Van Gogh's Chair with Pipe | |
Artist: | Vincent van Gogh |
Year: | 1888 |
Medium: | Oil on canvas |
Catalogue: | |
Height Metric: | 93.0 |
Width Metric: | 73.5 |
Metric Unit: | cm |
Imperial Unit: | in |
City: | London |
Museum: | National Gallery |
Van Gogh's Chair is a painting created in 1888 by Dutch artist Vincent van Gogh. It is currently held by the National Gallery, London.
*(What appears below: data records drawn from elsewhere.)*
/-- **`p ∥ d`, `p ∤ 2Δ(M)`, a `2`-torsion root mod `p` ⇒ `2 ∣ c_p`** (type `I₀*` with a rational
root of the cubic — it is simple because `p ∤ Δ(M)`; Boxer–Diao 2010, proof of Prop. 4.1, p. 1977).
[cite: BoxerDiao2010, proof of Prop. 4.1 (p. 1977)] -/
theorem two_dvd_localTamagawaNumber_twistIntModel_of_dvd_of_root (hp2 : p ≠ 2)
    (hd₁ : ¬ (p : ℤ) ∣ d₁) (hΔ : ¬ (p : ℤ) ∣ M.Δ)
    (hx : ∃ x : ZMod p, 4 * x ^ 3 + 4 * (M.a₂ : ZMod p) * x ^ 2 + 4 * (M.a₄ : ZMod p) * x +
      (4 * (M.a₆ : ZMod p) + 1) = 0) :
    2 ∣ ((J.map (Int.castRingHom ℤ_[p])).baseChange ℚ_[p]).localTamagawaNumber ℤ_[p] := by
  haveI := henselianLocalRing_padicInt' p
  have hp' : Prime (p : ℤ) := Nat.prime_iff_prime_int.mp hp.out
  have h2 : ¬ (p : ℤ) ∣ 2 := fun h => by
    have : p ∣ 2 := by exact_mod_cast h
    exact hp2 ((Nat.prime_dvd_prime_iff_eq hp.out Nat.prime_two).mp this)
  have h2z : (2 : ZMod p) ≠ 0 := by
    intro h
    apply h2
    have : ((2 : ℤ) : ZMod p) = 0 := by exact_mod_cast h
    exact (ZMod.intCast_zmod_eq_zero_iff_dvd 2 p).mp this
  obtain ⟨s1, s2, s3, s4, s6⟩ := twistIntModel_padic_shape p M d J hJ hd
  have hu : IsUnit (((2 ^ 12 * d₁ ^ 6 * M.Δ : ℤ)) : ℤ_[p]) := by
    refine isUnit_intCast_padicInt_of_not_dvd fun h => ?_
    rcases hp'.dvd_or_dvd h with h | h
    · rcases hp'.dvd_or_dvd h with h | h
      · exact h2 (hp'.dvd_of_dvd_pow h)
      · exact hd₁ (hp'.dvd_of_dvd_pow h)
    · exact hΔ h
  have hΔeq : (J.map (Int.castRingHom ℤ_[p])).Δ = (p : ℤ_[p]) ^ 6 * (((2 ^ 12 * d₁ ^ 6 * M.Δ : ℤ)) : ℤ_[p]) := by
    rw [Δ_twistIntModel_padic p M hM1 hM3 d J hJ, hd]; push_cast; ring
  haveI : WeierstrassCurve.IsIntegral ℤ_[p] ((J.map (Int.castRingHom ℤ_[p])).baseChange ℚ_[p]) := ⟨⟨_, rfl⟩⟩
  have hval : (IsDiscreteValuationRing.maximalIdeal ℤ_[p]).valuation ℚ_[p]
      ((J.map (Int.castRingHom ℤ_[p])).baseChange ℚ_[p]).Δ = WithZero.exp (-(6 : ℕ) : ℤ) := by
    rw [WeierstrassCurve.baseChange, WeierstrassCurve.map_Δ, hΔeq]
    exact LocalIndex.valuation_algebraMap_pow_mul_of_isUnit PadicInt.irreducible_p hu 6
  haveI : ((J.map (Int.castRingHom ℤ_[p])).baseChange ℚ_[p]).IsMinimal ℤ_[p] :=
    WeierstrassCurve.isMinimal_of_exp_lt_valuation_Δ _
      (by rw [hval, WithZero.exp_lt_exp]; norm_num)
  have hΔK : ((J.map (Int.castRingHom ℤ_[p])).baseChange ℚ_[p]).Δ ≠ 0 := by
    rw [WeierstrassCurve.baseChange, WeierstrassCurve.map_Δ, hΔeq]
    exact (map_ne_zero_iff _ (IsFractionRing.injective ℤ_[p] ℚ_[p])).mpr
      (mul_ne_zero (pow_ne_zero _ PadicInt.irreducible_p.ne_zero) hu.ne_zero)
  haveI : ((J.map (Int.castRingHom ℤ_[p])).baseChange ℚ_[p]).IsElliptic :=
    (WeierstrassCurve.isElliptic_iff _).mpr (Ne.isUnit hΔK)
  obtain ⟨x₀, hx₀⟩ := hx
  -- the root is simple since `p ∤ Δ(M)`
  have hx₀' : 12 * x₀ ^ 2 + 8 * (M.a₂ : ZMod p) * x₀ + 4 * (M.a₄ : ZMod p) ≠ 0 := by
    intro h0
    apply hΔ
    apply (ZMod.intCast_zmod_eq_zero_iff_dvd _ p).mp
    rw [intCast_Δ_eq M hM1 hM3]
    exact Δ_model_eq_zero_of_double_root h2z hx₀ h0
  obtain ⟨t, ht, ht'⟩ := exists_cubic_root_of_zmod_root p M hp2 hd₁ hx₀ hx₀'
  exact LocalIndex.two_dvd_localTamagawaNumber_baseChange_of_cubic_simple_root _
    PadicInt.irreducible_p s1 s2 s3 s4 s6 ht ht'

/-- **`p ∥ d`, `p ∣ Δ(M)`, `p ∤ 2c₄(M)` ⇒ `2 ∣ c_p`** (type `Iₙ*`: the cubic mod `p` has a double
root and a SIMPLE root, `exists_simple_root_of_Δ_model_eq_zero`; Boxer–Diao 2010, proof of Prop.
4.1 (2), p. 1977: "`E^{(d)}` has Kodaira symbol `Iₙ*` at `p`, and … `c_p = 2` or `4`. Thus the
Tamagawa product for `E^{(d)}` is even"). [cite: BoxerDiao2010, proof of Prop. 4.1 (2) (p. 1977)] -/
theorem two_dvd_localTamagawaNumber_twistIntModel_of_dvd_of_dvd_Δ (hp2 : p ≠ 2)
    (hd₁ : ¬ (p : ℤ) ∣ d₁) (hΔ : (p : ℤ) ∣ M.Δ) (hc₄ : ¬ (p : ℤ) ∣ M.c₄) (hΔ0 : M.Δ ≠ 0) :
    2 ∣ ((J.map (Int.castRingHom ℤ_[p])).baseChange ℚ_[p]).localTamagawaNumber ℤ_[p] := by
  haveI := henselianLocalRing_padicInt' p
  have hp' : Prime (p : ℤ) := Nat.prime_iff_prime_int.mp hp.out
  have h2 : ¬ (p : ℤ) ∣ 2 := fun h => by
    have : p ∣ 2 := by exact_mod_cast h
    exact hp2 ((Nat.prime_dvd_prime_iff_eq hp.out Nat.prime_two).mp this)
  have h2z : (2 : ZMod p) ≠ 0 := by
    intro h
    apply h2
    have : ((2 : ℤ) : ZMod p) = 0 := by exact_mod_cast h
    exact (ZMod.intCast_zmod_eq_zero_iff_dvd 2 p).mp this
  obtain ⟨s1, s2, s3, s4, s6⟩ := twistIntModel_padic_shape p M d J hJ hd
  -- minimality: `v(c₄) = 2 < 4`
  have hu : IsUnit (((16 * d₁ ^ 2 * M.c₄ : ℤ)) : ℤ_[p]) := by
    refine isUnit_intCast_padicInt_of_not_dvd fun h => ?_
    rcases hp'.dvd_or_dvd h with h | h
    · rcases hp'.dvd_or_dvd h with h | h
      · exact h2 (hp'.dvd_of_dvd_pow (show (p : ℤ) ∣ 2 ^ 4 by simpa using h))
      · exact hd₁ (hp'.dvd_of_dvd_pow h)
    · exact hc₄ h
  have hc₄eq : (J.map (Int.castRingHom ℤ_[p])).c₄ = (p : ℤ_[p]) ^ 2 * (((16 * d₁ ^ 2 * M.c₄ : ℤ)) : ℤ_[p]) := by
    rw [c₄_twistIntModel_padic p M hM1 hM3 d J hJ, hd]; push_cast; ring
  haveI : WeierstrassCurve.IsIntegral ℤ_[p] ((J.map (Int.castRingHom ℤ_[p])).baseChange ℚ_[p]) := ⟨⟨_, rfl⟩⟩
  have hval : (IsDiscreteValuationRing.maximalIdeal ℤ_[p]).valuation ℚ_[p]
      ((J.map (Int.castRingHom ℤ_[p])).baseChange ℚ_[p]).c₄ = WithZero.exp (-(2 : ℕ) : ℤ) := by
    rw [WeierstrassCurve.baseChange, WeierstrassCurve.map_c₄, hc₄eq]
    exact LocalIndex.valuation_algebraMap_pow_mul_of_isUnit PadicInt.irreducible_p hu 2
  haveI : ((J.map (Int.castRingHom ℤ_[p])).baseChange ℚ_[p]).IsMinimal ℤ_[p] :=
    WeierstrassCurve.isMinimal_of_exp_lt_valuation_c₄ _
      (by rw [hval, WithZero.exp_lt_exp]; norm_num)
  have hΔM0 : (J.map (Int.castRingHom ℤ_[p])).Δ ≠ 0 := by
    rw [Δ_twistIntModel_padic p M hM1 hM3 d J hJ]
    have : (2 ^ 12 * d ^ 6 * M.Δ : ℤ) ≠ 0 := by
      refine mul_ne_zero (mul_ne_zero (by norm_num) (pow_ne_zero _ ?_)) hΔ0
      rw [hd]; exact mul_ne_zero (by exact_mod_cast hp.out.ne_zero) fun h => hd₁ (h ▸ dvd_zero _)
    exact_mod_cast this
  have hΔK : ((J.map (Int.castRingHom ℤ_[p])).baseChange ℚ_[p]).Δ ≠ 0 := by
    rw [WeierstrassCurve.baseChange, WeierstrassCurve.map_Δ]
    exact (map_ne_zero_iff _ (IsFractionRing.injective ℤ_[p] ℚ_[p])).mpr hΔM0
  haveI : ((J.map (Int.castRingHom ℤ_[p])).baseChange ℚ_[p]).IsElliptic :=
    (WeierstrassCurve.isElliptic_iff _).mpr (Ne.isUnit hΔK)
  -- the simple root of `h̄`
  have hΔz : (⟨0, (M.a₂ : ZMod p), 1, (M.a₄ : ZMod p), (M.a₆ : ZMod p)⟩ :
      WeierstrassCurve (ZMod p)).Δ = 0 := by
    rw [← intCast_Δ_eq M hM1 hM3]
    exact (ZMod.intCast_zmod_eq_zero_iff_dvd _ p).mpr hΔ
  have hc₄z : (M.a₂ : ZMod p) ^ 2 - 3 * (M.a₄ : ZMod p) ≠ 0 := by
    intro h0
    apply hc₄
    apply (ZMod.intCast_zmod_eq_zero_iff_dvd _ p).mp
    rw [intCast_c₄_eq M hM1 hM3, c₄_model, h0, mul_zero]
  obtain ⟨x₀, hx₀, hx₀'⟩ := exists_simple_root_of_Δ_model_eq_zero h2z hΔz hc₄z
  obtain ⟨t, ht, ht'⟩ := exists_cubic_root_of_zmod_root p M hp2 hd₁ hx₀ hx₀'
  exact LocalIndex.two_dvd_localTamagawaNumber_baseChange_of_cubic_simple_root _
    PadicInt.irreducible_p s1 s2 s3 s4 s6 ht ht'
The painting shows a rustic wooden chair, with a simple woven straw seat, on a tiled floor. On the chair seat is a decorated pipe and a pouch of pipe tobacco. In the background is an onion box with Van Gogh's name on it. It has become one of Van Gogh's most iconic images, to the extent that Van Gogh's cataloger Jan Hulsker noted that "there are few pictures of Vincent's about which so much was written in later years."
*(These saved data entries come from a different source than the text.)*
/-- **`ψ₄ − 2Λ = O(|τ|e^{−2πy})`**: `ψ₄ − 2Λ = (ξ₄ − 2)𝓛 + 2(𝓛 − Λ + 8b) + (ξ₄|S + 1)𝓛_S − (𝓛_S + 16b)`.
[cite: CohnEtAl2019, §4.4 (4.14)] -/
theorem psi4_sub_two_lamLead_isBigO :
    (fun τ => psi4 τ - 2 * lamLead τ) =O[atImInfty] fun τ : ℍ => ‖(τ : ℂ)‖ * expDecayHalf τ ^ 2 := by
  obtain ⟨hx4, hx4S⟩ := xi4_sub_two_isBigO
  have h2 := logLambda_sub_lamLead_isBigO
  have h4 := logLambdaS_second_order
  have hL := logLambda_isBigO
  have hLS := logLambdaS_isBigO
  have one_le : ∀ᶠ τ : ℍ in atImInfty, 1 ≤ ‖(τ : ℂ)‖ := eventually_one_le_norm_coe
  have up : ∀ {f : ℍ → ℂ}, f =O[atImInfty] (fun τ => expDecayHalf τ ^ 2) →
      f =O[atImInfty] fun τ : ℍ => ‖(τ : ℂ)‖ * expDecayHalf τ ^ 2 := by
    intro f hf
    refine hf.trans (IsBigO.of_bound 1 ?_)
    filter_upwards [one_le] with τ hτ
    rw [Real.norm_of_nonneg (pow_nonneg (expDecayHalf_pos τ).le _),
      Real.norm_of_nonneg (mul_nonneg (norm_nonneg _) (pow_nonneg (expDecayHalf_pos τ).le _)), one_mul]
    nlinarith [pow_pos (expDecayHalf_pos τ) 2]
  have t1 : (fun τ => (xi4 τ - 2) * logLambda τ) =O[atImInfty] fun τ : ℍ => ‖(τ : ℂ)‖ * expDecayHalf τ ^ 2 :=
    (hx4.mul hL).congr_right fun τ => by ring
  have t2 : (fun τ => 2 * (logLambda τ - lamLead τ + 8 * qhalf τ)) =O[atImInfty] fun τ : ℍ => ‖(τ : ℂ)‖ * expDecayHalf τ ^ 2 :=
    up (h2.const_mul_left 2)
  have t3 : (fun τ => (xi4S τ + 1) * logLambdaS τ) =O[atImInfty] fun τ : ℍ => ‖(τ : ℂ)‖ * expDecayHalf τ ^ 2 :=
    up ((hx4S.mul hLS).congr_right fun τ => by ring)
  have t4 : (fun τ => logLambdaS τ + 16 * qhalf τ) =O[atImInfty] fun τ : ℍ => ‖(τ : ℂ)‖ * expDecayHalf τ ^ 2 := up h4
  exact (((t1.add t2).add t3).sub t4).congr_left fun τ => by
    simp only [psi4, Pi.add_apply, Pi.mul_apply]; ring

/-- `ψ₂ = O(|τ|)` (from `ψ₄ = O(|τ|)` and `ψ₂ − ψ₄ = O(|τ|q)`). [cite: CohnEtAl2019, §4.2] -/
theorem psi2_isBigO : psi2 =O[atImInfty] fun τ : ℍ => ‖(τ : ℂ)‖ := by
  have h0 : (fun τ : ℍ => ‖(τ : ℂ)‖ * expDecay τ) =O[atImInfty] fun τ : ℍ => ‖(τ : ℂ)‖ :=
    IsBigO.of_bound 1 (Eventually.of_forall fun τ => by
      rw [Real.norm_of_nonneg (mul_nonneg (norm_nonneg _) (expDecay_pos τ).le), norm_norm, one_mul]
      exact mul_le_of_le_one_right (norm_nonneg _) (expDecay_le_one τ))
  have h : (fun τ => psi2 τ - psi4 τ) =O[atImInfty] fun τ : ℍ => ‖(τ : ℂ)‖ := psi2_sub_psi4_isBigO.trans h0
  exact (h.add psi4_isBigO).congr_left fun τ => by ring

/-! ## `E₁₀ − E₈` -/

/-- **`E₁₀ − E₈ + 744q = O(q²)`**, `E₁₀ − E₈ = O(q)`, `E₈ − 1 = O(q)`. [cite: CohnEtAl2019, §2.1.1 (2.1)] -/
theorem E10_sub_E8_second_order :
    ((fun τ => E10fun τ - E8fun τ + 744 * qfun τ) =O[atImInfty] fun τ => expDecay τ ^ 2) ∧
    ((fun τ => E10fun τ - E8fun τ) =O[atImInfty] fun τ => expDecay τ) ∧
    ((fun τ => E8fun τ - 1) =O[atImInfty] fun τ => expDecay τ) := by
  have hX := E₄_sub_one_isBigO
  have hY := E₆_sub_one_isBigO
  have hX2 := E₄_second_order
  have hY2 := E₆_second_order
  have hq := qfun_isBigO
  have hE4b : (⇑E₄ : ℍ → ℂ) =O[atImInfty] fun _ : ℍ => (1 : ℝ) := ModularFormClass.bdd_at_infty E₄
  have hX1 : (fun τ : ℍ => E₄ τ - 1) =O[atImInfty] fun _ : ℍ => (1 : ℝ) := hX.trans expDecay_isBigO_one'
  refine ⟨?_, ?_, ?_⟩
  · -- `E₄(E₆ − E₄) + 744q = E₄[(E₆−1+504q) − (E₄−1−240q)] − 744q(E₄ − 1)`
    have t1 : (fun τ => E₄ τ * ((E₆ τ - 1 + 504 * qfun τ) - (E₄ τ - 1 - 240 * qfun τ))) =O[atImInfty]
        fun τ => expDecay τ ^ 2 := by simpa using hE4b.mul (hY2.sub hX2)
    have t2 : (fun τ => 744 * qfun τ * (E₄ τ - 1)) =O[atImInfty] fun τ => expDecay τ ^ 2 := by
      have := (hq.mul hX).const_mul_left 744
      exact (this.congr_left fun τ => by ring).congr_right fun τ => by ring
    exact (t1.sub t2).congr_left fun τ => by simp only [E10fun, E8fun, Pi.mul_apply]; ring
  · have : (fun τ => E₄ τ * ((E₆ τ - 1) - (E₄ τ - 1))) =O[atImInfty] fun τ => expDecay τ := by
      simpa using hE4b.mul (hY.sub hX)
    exact this.congr_left fun τ => by simp only [E10fun, E8fun, Pi.mul_apply]; ring
  · have : (fun τ => (E₄ τ - 1) * (E₄ τ + 1)) =O[atImInfty] fun τ => expDecay τ := by
      simpa using hX.mul (hE4b.add (isBigO_const_const (1 : ℂ) one_ne_zero _))
    exact this.congr_left fun τ => by simp only [E8fun, Pi.mul_apply]; ring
On 7 May 1888 Van Gogh moved from the Hôtel Carrel to the Café de la Gare, at Arles, in the south of France. He had befriended the proprietors, Joseph and Marie Ginoux. The Yellow House, at 2 place Lamartine, had to be furnished before he could fully move in, but he was able to use it as a studio. He wanted a gallery to display his work, and started a series of paintings that eventually included Van Gogh's Chair (1888), Bedroom in Arles (1888), The Night Café (1888), Cafe Terrace at Night (September 1888), Starry Night Over the Rhone (1888), and Still Life: Vase with Twelve Sunflowers (1888), all intended for the decoration for the Yellow House.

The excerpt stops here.